§ 9. Russian Empire in the first half of XIX century (textbook)

§ 9.Russian Empire in the first floor XIX Art.

1. The population of the estate and its structure

Early XIX Art. Russia was the great country that covered the territory in Eastern Europe, NorthAsia and part of North America (Alaska). As a result of territorialexpansion in the first half XIX Art. this country increased from 16 million to 18 million square meters. miles by joiningFinland, the Kingdom of Poland, Bessarabia, the Caucasus and Transcaucasia, Kazakhstan,Pryamur'ya and Primorye.

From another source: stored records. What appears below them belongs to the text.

import Literature.MathematicalPhysics.QuantumFieldTheory.AbelianTorusCochains
import Literature.MathematicalPhysics.QuantumFieldTheory.CubicalStarFourCoeff
import HarnessLib

/-!
# Small closed `3`-cochains on the discrete `4`-torus are exact, with support control

Degree-three companion of `AbelianTorusCochains.lean`
(`LatticeForm.exists_td₁_eq_of_liftBox`: small closed `2`-cochains on `(ℤ/Lℤ)^d` are exact), for
cochains with values in an arbitrary additive commutative group `A` (e.g. the finite abelian group
`ker π ≅ π₁(G)` of centre-valued monopole currents of a lattice gauge field on `(ℤ/Lℤ)⁴`).

* `LatticeForm.exists_td₂_eq_of_liftBox₃` (**local filling of small closed `3`-cochains on the
  `4`-torus**): let `m` be an `A`-valued `3`-cochain on `Site 4 L = (ℤ/Lℤ)⁴` which is closed on
  the `4`-cells, `(td₃ m)(y; 0, 1, 2, 3) = 0` (written out: the signed sum of `m` over the eight
  `3`-faces of the `4`-cell at `y` vanishes), and whose non-zero components on increasing triples
  `i < j < k` have base points with canonical coordinates (`torusSiteLift`, in `{0, …, L-1}⁴`) in a
  box `[a, b]` with `3 ≤ a`, `b ≤ L - 3`. Then there is an alternating `2`-cochain `ω` on the torus
  with `td₂ ω = m` on all increasing triples and `ω` supported (base points, canonical coordinates)
  in `[a - 2, b + 1]`. Proof: cut the torus open along the seam — the extension by zero of `m`
  through the fundamental domain is a `3`-cochain on `ℤ⁴`, closed on the increasing `4`-cells
  (`d₂_liftCochain` pattern, the seam being away from the support) — apply the compact-support
  Poincaré lemma in degree three on `ℤ⁴` with coefficients
  (`LatticeChain.exists_d₂_eq_of_cd₃_apply_eq_zero_coeff`, Fröhlich–Spencer's Lemma 1 through
  the lattice Hodge star), and push the primitive, supported in `[a - 2, b + 1] ⊆ [1, L - 2]⁴`,
  back to the torus (`td₁_pushCochain` pattern). The lift/push are those of the degree-two file,
  applied to `(Fin 4 → A)`-valued cochains.
* `LatticeForm.exists_td₂_eq_of_liftBox₃_shift`: the same for a support contained in a
  translate `v + [a, b]` of such a box (translation covariance of `td₂`), which is the form used
  for the clusters of a monopole current anywhere on the torus (e.g. across the seam);
  `LatticeForm.exists_sum_td₂_eq_of_liftBox₃_shift`: finitely many such pieces at once,
  `td₂ (∑_c ω_c) = ∑_c m_c` (filling a monopole current cluster by cluster).
* `LatticeForm.td₃_td₂_apply`: `td₃ (td₂ c) = 0` written out on a `4`-cell (the monopole current
  `m = td₂ c` of a `2`-cochain `c` of cell labels is closed), i.e. the closedness hypothesis of the
  theorems above for `m = td₂ c`.

Everything is proved; no definition and no named fact is introduced.

## References

* J. Fröhlich, T. Spencer, *Massless phases and symmetry restoration in abelian gauge theories
  and spin systems*, Comm. Math. Phys. 83 (1982) 411–454, §2.3 Lemma 1 (Poincaré lemma with
  supports). [FrohlichSpencerCMP1982]
* M. P. Forsström, J. Lenells, F. Viklund, *Wilson loops in finite Abelian lattice gauge
  theories*, Ann. Inst. H. Poincaré Probab. Stat. 58 (2022), §2 Lemma 2.2. [ForsstromLenellsViklund2022]
-/

set_option autoImplicit false

open Finset Function

namespace Literature.MathematicalPhysics.QuantumFieldTheory

namespace LatticeForm

open Literature.Probability.LatticeModels (Torus.proj Torus.proj_apply)

variable {L : ℕ} {A : Type*} [AddCommGroup A]

/-- The increasing triples of `Fin 4` are the four complementary triples `ĉ_l`, `l ∈ Fin 4`.
[folklore] -/
theorem exists_compl₃_eq : ∀ i j k : Fin 4, i < j → j < k →
    ∃ l : Fin 4, (LatticeChain.compl₃ l).1 = i ∧ (LatticeChain.compl₃ l).2.1 = j ∧
      (LatticeChain.compl₃ l).2.2 = k := by
  decide

/-- **The monopole current is closed**: `td₃ (td₂ c) = 0` on the torus `(ℤ/Lℤ)^d`, written out
on the `4`-cell at `y` spanned by `eᵢ, eⱼ, e_k, e_l` (the hypothesis `hcl` of
`exists_td₂_eq_of_liftBox₃` for `m = td₂ c` and `(i, j, k, l) = (0, 1, 2, 3)`).
[cite: ForsstromLenellsViklund2022, §2.3.2 (dd = 0)] -/
theorem td₃_td₂_apply {d : ℕ} (c : Site d L → Fin d → Fin d → A) (y : Site d L)
    (i j k l : Fin d) :
    (td₂ c (y + te i) j k l - td₂ c y j k l) - (td₂ c (y + te j) i k l - td₂ c y i k l)
      + (td₂ c (y + te k) i j l - td₂ c y i j l) - (td₂ c (y + te l) i j k - td₂ c y i j k) = 0 := by
  simp only [td₂]
  rw [add_right_comm y (te i) (te j), add_right_comm y (te i) (te k),
    add_right_comm y (te i) (te l), add_right_comm y (te j) (te k),
    add_right_comm y (te j) (te l), add_right_comm y (te k) (te l)]
  abel

/-- **Small closed `3`-cochains on the `4`-torus are exact, with support control** (local filling
of a small closed centre-valued monopole current). On `(ℤ/Lℤ)⁴` let `m` be an `A`-valued
`3`-cochain, closed on the `4`-cells — the signed sum of `m` over the eight `3`-faces of the
`4`-cell at `y` vanishes for every `y` (the torus analogue of `cd₃ m (y; 0, 1, 2, 3) = 0`) — whose
non-zero components on increasing triples `i < j < k` have base points with canonical
coordinates in a box `[a, b]`, `3 ≤ a`, `b ≤ L - 3`. Then `m = td₂ ω` on all increasing triples
for an alternating `2`-cochain `ω` whose non-zero plaquettes have base points with canonical
coordinates in `[a - 2, b + 1]`. (Cut the torus open along the seam; apply the compact-support
Poincaré lemma in degree three on `ℤ⁴` with coefficients in `A`; push the primitive back.)
[cite: FrohlichSpencerCMP1982, §2.3 Lemma 1 p. 421 (Poincaré lemma with supports)] -/
theorem exists_td₂_eq_of_liftBox₃ [NeZero L] {m : Site 4 L → Fin 4 → Fin 4 → Fin 4 → A}
    {a b : Literature.Probability.LatticeModels.Site 4}
    (ha : ∀ n, 3 ≤ a n) (hb : ∀ n, b n ≤ (L : ℤ) - 3)
    (hcl : ∀ y : Site 4 L, (m (y + te 0) 1 2 3 - m y 1 2 3) - (m (y + te 1) 0 2 3 - m y 0 2 3)
      + (m (y + te 2) 0 1 3 - m y 0 1 3) - (m (y + te 3) 0 1 2 - m y 0 1 2) = 0)
    (hsupp : ∀ y (i j k : Fin 4), i < j → j < k → m y i j k ≠ 0 → torusSiteLift y ∈ Set.Icc a b) :
    ∃ ω : Site 4 L → Fin 4 → Fin 4 → A, IsAlt ω ∧
      (∀ y (i j k : Fin 4), i < j → j < k → td₂ ω y i j k = m y i j k) ∧
      ∀ y i j, ω y i j ≠ 0 → torusSiteLift y ∈ Set.Icc (a - 2) (b + 1) := by
  classical
  -- truncate `m` to the increasing triples
  obtain ⟨m', hm'eq, hm'supp⟩ : ∃ m' : Site 4 L → Fin 4 → Fin 4 → Fin 4 → A,
      (∀ y (i j k : Fin 4), i < j → j < k → m' y i j k = m y i j k) ∧
      ∀ y i j k, m' y i j k ≠ 0 → torusSiteLift y ∈ Set.Icc a b := by
    refine ⟨fun y i j k => if i < j ∧ j < k then m y i j k else 0,
      fun y i j k hij hjk => if_pos ⟨hij, hjk⟩, fun y i j k h => ?_⟩
    dsimp only at h
    by_cases hlt : i < j ∧ j < k
    · rw [if_pos hlt] at h
      exact hsupp y i j k hlt.1 hlt.2 h
    · rw [if_neg hlt] at h
      exact absurd rfl h
  have e123 : ∀ y, m' y 1 2 3 = m y 1 2 3 := fun y => hm'eq y 1 2 3 (by decide) (by decide)
  have e023 : ∀ y, m' y 0 2 3 = m y 0 2 3 := fun y => hm'eq y 0 2 3 (by decide) (by decide)
  have e013 : ∀ y, m' y 0 1 3 = m y 0 1 3 := fun y => hm'eq y 0 1 3 (by decide) (by decide)
  have e012 : ∀ y, m' y 0 1 2 = m y 0 1 2 := fun y => hm'eq y 0 1 2 (by decide) (by decide)
  have hm'cl : ∀ y : Site 4 L, (m' (y + te 0) 1 2 3 - m' y 1 2 3) - (m' (y + te 1) 0 2 3 - m' y 0 2 3)
      + (m' (y + te 2) 0 1 3 - m' y 0 1 3) - (m' (y + te 3) 0 1 2 - m' y 0 1 2) = 0 := by
    intro y
    simp only [e123, e023, e013, e012]
    exact hcl y
  -- `m'`, as a `(Fin 4 → A)`-valued `2`-cochain, is supported away from the seam
  have hbox : LiftBox (A := Fin 4 → A) m' a b := by
    refine ⟨fun n => by have := ha n; omega, fun n => by have := hb n; omega, fun y i j h => ?_⟩
    obtain ⟨k, hk⟩ := Function.ne_iff.1 h
    exact hm'supp y i j k hk
  -- the extension by zero to `ℤ⁴` is closed on the increasing `4`-cells ...
  have hQcl : ∀ x, LatticeChain.cd₃ (liftCochain (A := Fin 4 → A) m') x 0 1 2 3 = 0 := by
    intro x
    by_cases hx : x ∈ fundBox 4 L
    · have h0 : liftCochain (A := Fin 4 → A) m' x = m' (Torus.proj L x) := by
        funext i' j'; simp [liftCochain, hx]
      simp only [LatticeChain.cd₃, h0, liftCochain_add_e hbox hx]
      exact hm'cl _
    · have h0 : ∀ i' j', liftCochain (A := Fin 4 → A) m' x i' j' = 0 := fun i' j' => by
        simp [liftCochain, hx]
      simp [LatticeChain.cd₃, liftCochain_add_e_of_not_mem hbox hx, h0]
  -- ... and supported in `[a, b]`
  have hQsupp : ∀ x (l : Fin 4), liftCochain (A := Fin 4 → A) m' x (LatticeChain.compl₃ l).1
      (LatticeChain.compl₃ l).2.1 (LatticeChain.compl₃ l).2.2 ≠ 0 → a ≤ x ∧ x ≤ b := by
    intro x l h
    refine liftCochain_ne_zero hbox (i := (LatticeChain.compl₃ l).1)
      (j := (LatticeChain.compl₃ l).2.1) fun h0 => h ?_
    simp [h0]
  -- the Poincaré lemma with supports on `ℤ⁴`, degree three, coefficients in `A`
  obtain ⟨ω₀, hanti, hdiag, hd₂, hsupp₀⟩ :=
    LatticeChain.exists_d₂_eq_of_cd₃_apply_eq_zero_coeff a b (liftCochain (A := Fin 4 → A) m')
      hQcl hQsupp
  -- push the primitive back to the torus
  have ha' : ∀ n, 1 ≤ (a - 2) n := fun n => by
    have := ha n; simp only [Pi.sub_apply, Pi.ofNat_apply]; omega
  have hb' : ∀ n, (b + 1) n ≤ (L : ℤ) - 2 := fun n => by
    have := hb n; simp only [Pi.add_apply, Pi.one_apply]; omega
  have hθ : ∀ x i, ω₀ x i ≠ 0 → x ∈ Set.Icc (a - 2) (b + 1) := by
    intro x i h
    obtain ⟨j, hj⟩ := Function.ne_iff.1 h
    exact hsupp₀ x i j hj
  have htd₂ : ∀ (y : Site 4 L) (i j k : Fin 4),
      td₂ (fun (y : Site 4 L) i j => ω₀ (torusSiteLift y) i j) y i j k =
        d₂ ω₀ (torusSiteLift y) i j k := by
    intro y i j k
    simp only [td₂, d₂, apply_torusSiteLift_add_te (A := Fin 4 → A) ha' hb' hθ]
  refine ⟨fun y i j => ω₀ (torusSiteLift y) i j, ⟨fun y i j => hanti _ i j, fun y i => hdiag _ i⟩,
    fun y i j k hij hjk => ?_, fun y i j h => hsupp₀ _ i j h⟩
  obtain ⟨l, rfl, rfl, rfl⟩ := exists_compl₃_eq i j k hij hjk
  rw [htd₂, hd₂, ← hm'eq y _ _ _ hij hjk]
  simp only [liftCochain, if_pos (torusSiteLift_mem_fundBox y), torusProj_torusSiteLift]

/-- **Translated boxes.** As `exists_td₂_eq_of_liftBox₃`, for a closed `3`-cochain whose
support (base points of non-zero increasing-triple components), translated by `-v`, has canonical
coordinates in a box `[a, b]`, `3 ≤ a`, `b ≤ L - 3`: the primitive `ω` is supported on plaquettes
whose base points, translated by `-v`, have canonical coordinates in `[a - 2, b + 1]` (translation
covariance of `td₂`; this is the form used for a small cluster of a monopole current sitting
anywhere on the torus, e.g. across the seam).
[cite: FrohlichSpencerCMP1982, §2.3 Lemma 1 p. 421 (Poincaré lemma with supports)] -/
theorem exists_td₂_eq_of_liftBox₃_shift [NeZero L] {m : Site 4 L → Fin 4 → Fin 4 → Fin 4 → A}
    {a b : Literature.Probability.LatticeModels.Site 4} (v : Site 4 L)
    (ha : ∀ n, 3 ≤ a n) (hb : ∀ n, b n ≤ (L : ℤ) - 3)
    (hcl : ∀ y : Site 4 L, (m (y + te 0) 1 2 3 - m y 1 2 3) - (m (y + te 1) 0 2 3 - m y 0 2 3)
      + (m (y + te 2) 0 1 3 - m y 0 1 3) - (m (y + te 3) 0 1 2 - m y 0 1 2) = 0)
    (hsupp : ∀ y (i j k : Fin 4), i < j → j < k → m y i j k ≠ 0 →
      torusSiteLift (y - v) ∈ Set.Icc a b) :
    ∃ ω : Site 4 L → Fin 4 → Fin 4 → A, IsAlt ω ∧
      (∀ y (i j k : Fin 4), i < j → j < k → td₂ ω y i j k = m y i j k) ∧
      ∀ y i j, ω y i j ≠ 0 → torusSiteLift (y - v) ∈ Set.Icc (a - 2) (b + 1) := by
  -- apply the untranslated statement to `y ↦ m (y + v)` and translate the primitive back
  obtain ⟨ω, hω, htd₂, hsuppω⟩ := exists_td₂_eq_of_liftBox₃ (m := fun y => m (y + v)) ha hb
    (fun y => by simpa only [add_right_comm y _ v] using hcl (y + v))
    (fun y i j k hij hjk h => by
      simpa only [add_sub_cancel_right] using hsupp (y + v) i j k hij hjk h)
  refine ⟨shiftCochain₂ (-v) ω, hω.shiftCochain₂ (-v), fun y i j k hij hjk => ?_, fun y i j h => ?_⟩
  · rw [td₂_shiftCochain₂, htd₂ _ i j k hij hjk, neg_add_cancel_right]
  · have h' : ω (y + -v) i j ≠ 0 := h
    simpa only [sub_eq_add_neg] using hsuppω _ i j h'

/-- **Finitely many boxes** (local filling of a monopole current cluster by cluster). If
`m_c`, `c ∈ s`, are closed `3`-cochains on `(ℤ/Lℤ)⁴`, `m_c` supported (increasing triples,
base points translated by `-v_c`, canonical coordinates) in a box `[a_c, b_c]`, `3 ≤ a_c`,
`b_c ≤ L - 3`, then there are alternating `2`-cochains `ω_c` with `td₂ ω_c = m_c` on increasing
triples, `ω_c` supported (same sense) in `[a_c - 2, b_c + 1]`, and consequently
`td₂ (∑_c ω_c) = ∑_c m_c` on increasing triples.
[cite: FrohlichSpencerCMP1982, §2.3 Lemma 1 p. 421 (Poincaré lemma with supports)] -/
theorem exists_sum_td₂_eq_of_liftBox₃_shift [NeZero L] {ι : Type*} (s : Finset ι)
    (mc : ι → Site 4 L → Fin 4 → Fin 4 → Fin 4 → A) (v : ι → Site 4 L)
    (a b : ι → Literature.Probability.LatticeModels.Site 4)
    (ha : ∀ c ∈ s, ∀ n, 3 ≤ a c n) (hb : ∀ c ∈ s, ∀ n, b c n ≤ (L : ℤ) - 3)
    (hcl : ∀ c ∈ s, ∀ y : Site 4 L, (mc c (y + te 0) 1 2 3 - mc c y 1 2 3)
      - (mc c (y + te 1) 0 2 3 - mc c y 0 2 3) + (mc c (y + te 2) 0 1 3 - mc c y 0 1 3)
      - (mc c (y + te 3) 0 1 2 - mc c y 0 1 2) = 0)
    (hsupp : ∀ c ∈ s, ∀ y (i j k : Fin 4), i < j → j < k → mc c y i j k ≠ 0 →
      torusSiteLift (y - v c) ∈ Set.Icc (a c) (b c)) :
    ∃ ω : ι → Site 4 L → Fin 4 → Fin 4 → A, (∀ c, IsAlt (ω c)) ∧
      (∀ c ∈ s, ∀ y (i j k : Fin 4), i < j → j < k → td₂ (ω c) y i j k = mc c y i j k) ∧
      (∀ c ∈ s, ∀ y i j, ω c y i j ≠ 0 →
        torusSiteLift (y - v c) ∈ Set.Icc (a c - 2) (b c + 1)) ∧
      ∀ y (i j k : Fin 4), i < j → j < k →
        td₂ (∑ c ∈ s, ω c) y i j k = ∑ c ∈ s, mc c y i j k := by
  classical
  have key : ∀ c, ∃ ω : Site 4 L → Fin 4 → Fin 4 → A, IsAlt ω ∧ (c ∈ s →
      (∀ y (i j k : Fin 4), i < j → j < k → td₂ ω y i j k = mc c y i j k) ∧
      ∀ y i j, ω y i j ≠ 0 → torusSiteLift (y - v c) ∈ Set.Icc (a c - 2) (b c + 1)) := by
    intro c
    by_cases hc : c ∈ s
    · obtain ⟨ω, hω, h1, h2⟩ :=
        exists_td₂_eq_of_liftBox₃_shift (v c) (ha c hc) (hb c hc) (hcl c hc) (hsupp c hc)
      exact ⟨ω, hω, fun _ => ⟨h1, h2⟩⟩
    · exact ⟨0, ⟨fun _ _ _ => by simp, fun _ _ => by simp⟩, fun h => absurd h hc⟩
  choose ω hω hrest using key
  refine ⟨ω, hω, fun c hc => (hrest c hc).1, fun c hc => (hrest c hc).2, fun y i j k hij hjk => ?_⟩
  rw [td₂_sum, Finset.sum_apply, Finset.sum_apply, Finset.sum_apply, Finset.sum_apply]
  exact Finset.sum_congr rfl fun c hc => (hrest c hc).1 y i j k hij hjk

end LatticeForm

end Literature.MathematicalPhysics.QuantumFieldTheory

The population of the empire during the firsthalf XIX Art. increased from 37 to69 million people. Significant role in this growth has played a conquest of neighboringterritories. Average life expectancy was 27, 3 years. The reasons for this wereperiodic epidemics, high infant mortality, lack of development of medicalservice. This flashy characterized the pre-industrial countries.End XVIII  Art. in France, life expectancywas 28, 8, England - 31, Year 5. Russian society was, in fact,of the feudal character of the structure of his birth. The states were divided intoPreferred (Nobility, clergy andpartially merchants) and nepryvileyovano (peasants, commoners). Most numerousof peasants formed theDoes fortress that theirearly XIX Art. there were 15, 2 million people. They were the "property baptized" gentry-landlords, which inWhile there were about 600 thousand

2. Internal situation in Russia

The main trends of stateof the Russian emperorend theory XVIII - Early XIX Art. was outside of expansionsiya, strengthening of autocracy and serfdom. This is contrary to the generalprocesses of democratization and liberalization of public life that were the essence of European enlightenment. Nameperator Alexander I (1801-1825 pp.) At the beginning of his reign concernedWestern ideas and partly under the influence of his advisers, among whomwere Ukrainian (Kochubey V., M. Speranskyy, V. Karasin), made a series ofliberal reformforms. Decree freefarmers (1803) to allow landowners emancipate their farmers. It wasOpen Kharkov and Peterburzkyy universities. On the instructions of King M.Speranskyy developed in 1809 "Plangovernment reforms, which provided separation of powers into legislative, executive and judicial branches, elections representativeof different levels, led by State Duma,- The highest legislative body. Implementation of the projectsthat would causetransformation of autocratic Russia constitutionalconsemonarchy. But those plans provoked sharp criticism of higher imperialbureaucracy and the nobility who did not want any changes that might weakentheir privileged position in society. Incidentally, the Emperor feltcharms autocratic rule, soon abandoned their plans. It wasunless that created the State zakonodoradchuadvice of the emperor, RIlikewise, had a recommendation, andreplaced by board to the ministry. Afterend of the Franco-Russian War in 1812 Alexander I confirmed inthought that the idea of the sovereignty of the people united to fight againstFrench, and became the target of conservative forces. The last decade of hisBoard arakcheyevschyny era called by name a trustee of the emperor O.Arakcheyeva. It was a time of increased bureaucratization spheres of life, the release progressively minded professors from universitiesversitiesand establishing military settlements. The latter event has inspired a wave of revolts thatseverely prydushuvalysya government.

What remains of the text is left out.